Kenneth McAlpine

Personal information
- Born: 11 April 1945 (age 81)

Chess career
- Country: United Kingdom
- Title: International Correspondence Chess Master (1990)

= Kenneth McAlpine (chess player) =

Scottish chess player

Kenneth McAlpine (born 11 April 1945) is a Scottish chess player, International Correspondence Chess Master (1990), Scottish Chess Championship medalist (1962, 1963).

==Biography==
In 1960 in Leicester Kenneth McAlpine shared 2nd place in the British Youth Chess Championship (U15). In 1961 he won Scottish Boys' Chess Championship. Kenneth McAlpine twice played in British Junior Chess Championships (1962, 1963) and shared 2nd place in 1963. Kenneth McAlpine competed in several Scottish Chess Championships. He twice in row finished in 2nd place (1962, 1963). Also Kenneth McAlpine won British Universities' Individual Chess Championship in 1966.

In later years, Kenneth McAlpine active participated in correspondence chess tournaments. He won Scottish Correspondence Chess Championships in 1975–76, 1976–77 and 1977–78. In 1979, he was awarded the Scottish Master title for Correspondence Chess and received the ICCF International Master title in 1990.

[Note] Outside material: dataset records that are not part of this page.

import Summits.Ventures.QEC.Census.FoldTowerPlan
import HarnessLib

/-!
# Fold certificate of `[[288,12,18]]` — level-4 file 0: 3 theorem(s) over plan segments

Kernel computation only (`decide +kernel`, standard axioms); each theorem's work list is a segment of the plan in
`FoldTowerPlan`; assembled in the closer via `FoldTowerSound`.
-/

set_option maxRecDepth 100000

namespace Summit.Ventures.QEC.Census.Fold.Tower

open Summit.Ventures.QEC.Census Summit.Ventures.QEC.Census.Fold

set_option maxHeartbeats 400000000 in
/-- the 1456 level-4 work unit(s) `seg4 0 1456` pass `node4Mod` (est. 135 s). -/
theorem l4c0 : runPlan node4Mod (seg4 0 1456) = true := by decide +kernel

set_option maxHeartbeats 400000000 in
/-- the 1465 level-4 work unit(s) `seg4 1456 1465` pass `node4Mod` (est. 135 s). -/
theorem l4c1 : runPlan node4Mod (seg4 1456 1465) = true := by decide +kernel

set_option maxHeartbeats 400000000 in
/-- the 803 level-4 work unit(s) `seg4 2921 803` pass `node4Mod` (est. 83 s). -/
theorem l4c2 : runPlan node4Mod (seg4 2921 803) = true := by decide +kernel


end Summit.Ventures.QEC.Census.Fold.Tower
import Mathlib
import HarnessLib
import Literature.NumberTheory.GaloisRepresentations.OrdinaryGaloisRep
import Literature.NumberTheory.GaloisRepresentations.DecompositionGroupOfCompletion
import Summits.Langlands.Langlands.Theorems.SkinnerWilesDefectOneEisensteinProModularSeedRestrictTwistGaloisPackageAux2

/-!
# `EisensteinProModularSeed` (stmt-Langlands-12920), line `descend-raise-basechange` (v3), stub S0
# `stub_distinguishedDescendsQ` — `p`-distinguishedness descends to `ℚ`

Support file (`--supports stmt-Langlands-12920`).  Everything here is PROVED (no named fact, no
definition).

Setting: `F` a number field, `p` a prime, `O = 𝒪_{ℚ̄_p}` the valuation ring of `ℚ̄_p = PadicAlgCl p`,
`ρ : Γ_F → GL₂(ℚ̄_p)` continuous with a residually upper-triangular integral model `ρ₀ : Γ_F → GL₂(O)`
(ordered residual diagonal `(χ̄_a, χ̄_b)`), `p`-DISTINGUISHED at every `v ∣ p`
(`IsPDistinguishedAt ρ₀ v`: some `σ₀ ∈ Γ_{F_v}` has `χ̄_a(σ₀) ≠ χ̄_b(σ₀)`), and a unit-valued
`η : Γ_ℚ → ℚ̄_pˣ` with the DESCENT relation `η̄(σ|_ℚ) χ̄_a(σ) = χ̄_b(σ)` on `Γ_F`.

* `stub_distinguishedDescendsQ` — at the place `w ∋ p` of `ℚ` there are a prime `𝔓 ∣ w` of `\bar ℤ`
  and an element `σ` of its decomposition group (`σ 𝔓 ⊆ 𝔓`) with `η̄(σ) ≠ 1`.

Proof: choose `v ∣ w` in `F` (lying over, `𝓞 F / 𝓞 ℚ` integral), a distinguished `σ₀ ∈ Γ_{F_v}` and
`g = res σ₀ ∈ Γ_F`.  If `η̄(g|_ℚ) = 1` then DESCENT gives `χ̄_a(g) = χ̄_b(g)` (ultrametric inequality in
`ℚ̄_p`), contradicting distinguishedness; and `g` stabilises the prime `𝔓₀(F, v)` of the chosen
embedding (`decompositionSubgroup_adicCompletionPrime_eq_range`), so `g|_ℚ` stabilises the prime
`ι⁻¹ 𝔓₀(F, v)` of `\bar ℤ` above `w` (`RestrictTwist.exists_primesAbove_restrict_decomp`).

References: J. Neukirch, *Algebraic Number Theory* (1999), Ch. I §9, Ch. II §9 Prop. (9.6);
C. Skinner, A. Wiles, *Residually reducible representations and modular forms*, Publ. IHÉS 89 (1999),
§1 (the hypothesis `(χ̄₁/χ̄₂)|_{D_p} ≠ 1`). [folklore]
-/

set_option linter.dupNamespace false -- project-wide option (lakefile weak.linter.dupNamespace); `Summit.Langlands.Langlands` is the mandated namespace

noncomputable section

namespace Summit.Langlands.Langlands.Theorems.SkinnerWilesDefectOne.EisensteinProModularSeed

open Literature.NumberTheory.GaloisRepresentations
open NumberField IsDedekindDomain IsLocalRing Field
open scoped Pointwise

section Helpers

variable {p : ℕ} [Fact p.Prime]

/-- Ultrametric bookkeeping in `ℚ̄_p`: if `v(e a - d) < 1`, `v(e - 1) < 1` and `v(a) ≤ 1` then
`v(a - d) < 1` (`a - d = (e a - d) - (e - 1) a`). [folklore] -/
theorem v_sub_lt_one_of_v_mul_sub_lt_one {e a d : PadicAlgCl p}
    (h : Valued.v (e * a - d) < 1) (he : Valued.v (e - 1) < 1) (ha : Valued.v a ≤ 1) :
    Valued.v (a - d) < 1 := by
  have e1 : a - d = (e * a - d) - (e - 1) * a := by ring
  rw [e1]
  refine lt_of_le_of_lt (Valuation.map_sub _ _ _) (max_lt h ?_)
  rw [map_mul]
  exact mul_lt_one_of_nonneg_of_lt_one_left zero_le he ha

variable {F : Type} [Field F] [NumberField F]

/-- A finite place of the number field `F` above a given finite place `w` of `ℚ` (lying over for the
integral extension `𝓞 ℚ ⊆ 𝓞 F`). [folklore] -/
theorem exists_heightOneSpectrum_over (w : HeightOneSpectrum (𝓞 ℚ)) :
    ∃ v : HeightOneSpectrum (𝓞 F), v.asIdeal.under (𝓞 ℚ) = w.asIdeal := by
  obtain ⟨Q, hQmax, hQ⟩ := Ideal.exists_ideal_over_maximal_of_isIntegral (S := 𝓞 F) w.asIdeal
    (by rw [NumberField.RingOfIntegers.ker_algebraMap_eq_bot]; exact bot_le)
  refine ⟨⟨Q, hQmax.isPrime, fun h => w.ne_bot ?_⟩, hQ⟩
  rw [← hQ, h, Ideal.comap_bot_of_injective _ (NumberField.RingOfIntegers.algebraMap.injective ℚ F)]

end Helpers

/-- **STUB S0 — `p`-distinguishedness descends to `ℚ`.**  For a residually upper-triangular integral
model `ρ₀` of a continuous `ρ : Γ_F → GL₂(ℚ̄_p)`, `p`-distinguished at every `v ∣ p`, and a unit-valued
`η : Γ_ℚ → ℚ̄_pˣ` with the DESCENT relation `η̄(σ|_ℚ) χ̄_a(σ) = χ̄_b(σ)`: at the place `w ∋ p` of `ℚ`
there are a prime `𝔓 ∣ w` of `\bar ℤ` and an element `σ` of its decomposition group (`σ 𝔓 ⊆ 𝔓`) with
`η̄(σ) ≠ 1` (registered signature of skeleton v3, verbatim).  Neukirch, *Algebraic Number Theory*,
Ch. II §9 Prop. (9.6); Skinner–Wiles (1999), §1. [folklore] -/
theorem stub_distinguishedDescendsQ :
    ∀ (F : Type) [Field F] [NumberField F] (p : ℕ) [Fact p.Prime] (O : ValuationSubring (PadicAlgCl p)),
      O = (Valued.v : Valuation (PadicAlgCl p) NNReal).valuationSubring →
      ∀ (ρ : Literature.NumberTheory.GaloisRepresentations.FramedGaloisRep F (PadicAlgCl p) 2)
        (ρ₀ : Field.absoluteGaloisGroup F →* Matrix.GeneralLinearGroup (Fin 2) O),
      ρ.HasUpperTriangularIntegralModel ρ₀ →
      (∀ v : IsDedekindDomain.HeightOneSpectrum (NumberField.RingOfIntegers F), (p : NumberField.RingOfIntegers F) ∈ v.asIdeal →
        Literature.NumberTheory.GaloisRepresentations.IsPDistinguishedAt ρ₀ v) →
      ∀ (η : Field.absoluteGaloisGroup ℚ →ₜ* (PadicAlgCl p)ˣ),
      (∀ τ, Valued.v ((η τ : (PadicAlgCl p)ˣ) : PadicAlgCl p) = 1) →
      (∀ σ : Field.absoluteGaloisGroup F,
        Valued.v (((η (Literature.NumberTheory.GaloisRepresentations.absGaloisRestrict ℚ F σ) : (PadicAlgCl p)ˣ) : PadicAlgCl p) *
            ((ρ₀ σ).val 0 0 : PadicAlgCl p) - ((ρ₀ σ).val 1 1 : PadicAlgCl p)) < 1) →
      ∀ w : IsDedekindDomain.HeightOneSpectrum (NumberField.RingOfIntegers ℚ), (p : NumberField.RingOfIntegers ℚ) ∈ w.asIdeal →
        ∃ 𝔓 ∈ w.primesAbove, ∃ σ : Field.absoluteGaloisGroup ℚ, (∀ x ∈ 𝔓, σ • x ∈ 𝔓) ∧
          ¬ Valued.v (((η σ : (PadicAlgCl p)ˣ) : PadicAlgCl p) - 1) < 1 := by
  intro F _ _ p _ O hO ρ ρ₀ _hmod hdist η _hunit hdesc w hpw
  -- a place `v ∣ w` of `F`; it divides `p`
  obtain ⟨v, hvw⟩ := exists_heightOneSpectrum_over (F := F) w
  have hpv : (p : 𝓞 F) ∈ v.asIdeal := (RestrictTwist.natCast_mem_under_iff ℚ v p).mp (hvw ▸ hpw)
  -- a distinguished element of `Γ_{F_v}`
  obtain ⟨σ₀, hσ₀⟩ := (isPDistinguishedAt_iff ρ₀ v).mp (hdist v hpv)
  set g := absGaloisRestrict F (v.adicCompletion F) σ₀ with hg_def
  -- `g` stabilises the prime `𝔓₀(F, v)` of the chosen embedding
  have hg : g • adicCompletionPrime F v = adicCompletionPrime F v :=
    Ideal.mem_decompositionSubgroup_iff.mp
      ((decompositionSubgroup_adicCompletionPrime_eq_range F v).symm ▸ ⟨σ₀, rfl⟩)
  -- transfer to `ℚ`
  obtain ⟨𝔓, h𝔓, hD, -⟩ := RestrictTwist.exists_primesAbove_restrict_decomp ℚ F hvw
    (adicCompletionPrime_mem_primesAbove F v)
  refine ⟨𝔓, h𝔓, absGaloisRestrict ℚ F g, fun x hx => ?_, fun hlt => hσ₀ ?_⟩
  · have h := Ideal.smul_mem_pointwise_smul (absGaloisRestrict ℚ F g) x 𝔓 hx
    rwa [hD g hg] at h
  · subst hO
    rw [Valuation.mem_maximalIdeal_iff]
    push_cast
    exact v_sub_lt_one_of_v_mul_sub_lt_one (hdesc g) hlt
      ((Valuation.mem_valuationSubring_iff _ _).mp ((ρ₀ g).val 0 0).2)

end Summit.Langlands.Langlands.Theorems.SkinnerWilesDefectOne.EisensteinProModularSeed

end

Kenneth McAlpine played for Scotland in the Chess Olympiads:
- In 1966, at third board in the 17th Chess Olympiad in Havana (+2, =4, -7),
- In 1968, at third board in the 18th Chess Olympiad in Lugano (+0, =2, -7).

Kenneth McAlpine played for Scotland in the World Student Team Chess Championships:
- In 1966, at second board in the 13th World Student Team Chess Championship in Örebro (+3, =2, -4).